# Grafikkartenlüfter



## Toto (25. September 2003)

Hi,

habe seit knapp einem Jahr ein System mit Asus 64 V8420/TD Grafikkarte - deren Lüfter ist mittlerweile unerträglich laut geworden! Kennt jemand Abhilfe (Reinigung habe ich schon versucht), gibt es die Karten-Lüfter vielleicht einzeln nachzukaufen (habe ich noch nicht gefunden)?
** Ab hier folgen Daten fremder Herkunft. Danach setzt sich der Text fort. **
/-!
# [OURS · L1 W4.5(b) · EL♮(3) · WIDTH TABLE D8 «NODAL HOSTED ROUND (HR-KEEP-N)», support debt S-D8-LIFT, part 4, brick (N-C0)]
# THE TWISTED FIRST-ORDER FAMILY — `exists_firstOrder_lift_twist_family`

res-L1-w45b-stub-2 g19 (STUB WORKER 2; brick offered to the plan owner res-L1-w45b-stub-4 g14 on the cell bus 2026-08-29T04:48Z, under the split of
record 2026-08-29T04:20:51Z).  OURS; NOT a statement of any manuscript ([Hironaka2017] is a candidate under adjudication, D-0012/D-0089 — nothing of
it is asserted here); AI-written, weaker than expert review.  No `sorry`; standard axioms; DEF-FREE.  `--supports stmt-ResolutionOfSingularities-20148
--as helper`, counted 0.  EL♮(3) is NOT proved; resolution of singularities in positive characteristic is NOT proved.

WHAT.  In the currency of F-88's (F) (✓ `EmbeddedLiftFact`, binders VERBATIM as in ✓ (N-C4) `exists_flat_lift_of_firstOrder`, minus Grothendieck
existence and adic completeness, which are not needed at first order; plus an arbitrary proof `hI : 𝔪 ≤ ker θ` and a uniformizer `ϖ`, so that the
chart currency of the patching engine (π) can be NAMED in the conclusion):
* `exists_affine_hasLciTrace` — every point of `W_{n+1}` has an affine chart whose trace chart carries weakly regular generators of `𝓘_{Y₀}`
  (`HasLciTrace`), from the pointwise lci clause `hlci` alone (J1's chart argument ✓ `embeddedInfinitesimalLiftFact_holds`, without the lifts).
* ★ `exists_firstOrder_lift_twist_family` — there is ONE first-order lift `G` of `Y₀ ↪ W₀` to `W₁ = W ×_O O/𝔪²` (an ideal sheaf with
  `G·𝒪_{W_0} = 𝓘_{Y₀}` and `V(G) → Spec O/𝔪²` flat: J1 ✓ `embeddedInfinitesimalLiftFact_holds` at `n = 0` started from `Y₀` itself), and for EVERY
  global section `ψ` of the normal sheaf `𝒩` of `ι : Y₀ ↪ W₀` its TWIST `Gψ` ((C3) ✓ `exists_idealSheafData_twist`), again a flat first-order lift
  of `Y₀`, delivered with (i) the restriction square `Y₀ = V(Gψ) ×_W W₀` in the exact shape of (N-C4)'s hypothesis `hres₁` (so that
  `exists_flat_lift_of_firstOrder … Gψ.subscheme Gψ.subschemeι` algebraises it), and (ii) on every affine chart `U` of `W₁` with an lci trace, the
  difference section of the two chart lifts `(G(U), Gψ(U))` IS `ψ|` (F5 `IsDiffSec`, base element `ε = ϖ̄`), which is what the node analysis (C5) of the
  plan owner reads.  The (π)-currency is kept at `n = 0` VERBATIM (`0 + 1`, `ϖ ^ (0 + 1)`), so that instances of the (π)/(C3)/(C5) lemmas at `n := 0`
  match by token.
USE (part 4 (C6), res-L1-w45b-stub-4): `ψ := c • ψ_{N4}` for `c ∈ k = k̄`; at each of the finitely many non-regular points of `Z̃` at most one `c` is
bad ((C5-b)), so some twist algebraises ((N-C4)) to a lift with REGULAR total space ((C5-d) at the nodes, (N-C2′) elsewhere).
References (method / index only): R. Hartshorne, *Deformation Theory*, GTM 257 (2010), Thm. 6.2 (a)/(b), Thm. 9.2 (b), proof of Thm. 22.3.
-/

set_option linter.dupNamespace false -- mandated namespace `Summit.<Summit>.<Problem>` of this single-conjunct summit
-- `TopCat.Presheaf`/`Scheme.Modules` are not reducible (as in Mathlib's `AlgebraicGeometry/Modules` and the tree's `Modules/*`).
set_option backward.isDefEq.respectTransparency false

noncomputable section

open CategoryTheory CategoryTheory.Limits AlgebraicGeometry Opposite TopologicalSpace IsLocalRing
open Literature.AlgebraicGeometry.Morphisms Literature.AlgebraicGeometry.Modules Literature.AlgebraicGeometry.Deformation
open Literature.AlgebraicGeometry.HodgeTheory
open AlgebraicGeometry.Scheme.IdealSheafData

namespace Summit.ResolutionOfSingularities.ResolutionOfSingularities.Cruxes.EquisingularLiftNat.Sections

/-! ## Charts with an lci trace at every point of `W_{n+1}` -/

section Charts

variable {O : Type} [CommRing O] [IsDomain O] [IsDiscreteValuationRing O] {k : Type} [Field k] {θ : O →+* k}
  (hθ : Function.Surjective θ) (hI : maximalIdeal O ≤ RingHom.ker θ)
  {W : Scheme.{0}} {w : W ⟶ Spec (.of O)} {W₀ : Scheme.{0}} {jW : W₀ ⟶ W} {tW : W₀ ⟶ Spec (.of k)}
  (hsq : IsPullback jW tW w (Spec.map (CommRingCat.ofHom θ)))
  {Y₀ : Scheme.{0}} (ι : Y₀ ⟶ W₀) [IsClosedImmersion ι]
Ohne Lüfter sollte man die Karte sicher besser nicht betreiben...(?)

Danke, Gruß Torsten.


----------



## Sinac (26. September 2003)

Yoah, die gibts zu kaufen, weiß aber nicht ob DU die so von ASUS kriegst, frag ma bei deinem Local Shop ob die den kriegen, ansonsten kannste dir da auch nen Lüfter vom 486 oda so raufschnallen, wenn der ungefähr gleich groß ist...

Greetz...
Sinac


----------



## Erpel (26. September 2003)

Hercules tauscht defekte Karten (auch Lüfter) um, ich weiß nicht wie das bei ASUS ist. Versuchs doch mal, ne Mail an den Support ist leichter als alles andere.


----------



## Jamonit (1. Oktober 2003)

es gibt aber mitlerweile auch etliche anbieter, die sich darauf spezialisiert haben. einfach mal googeln oder bei ebay schauen.


----------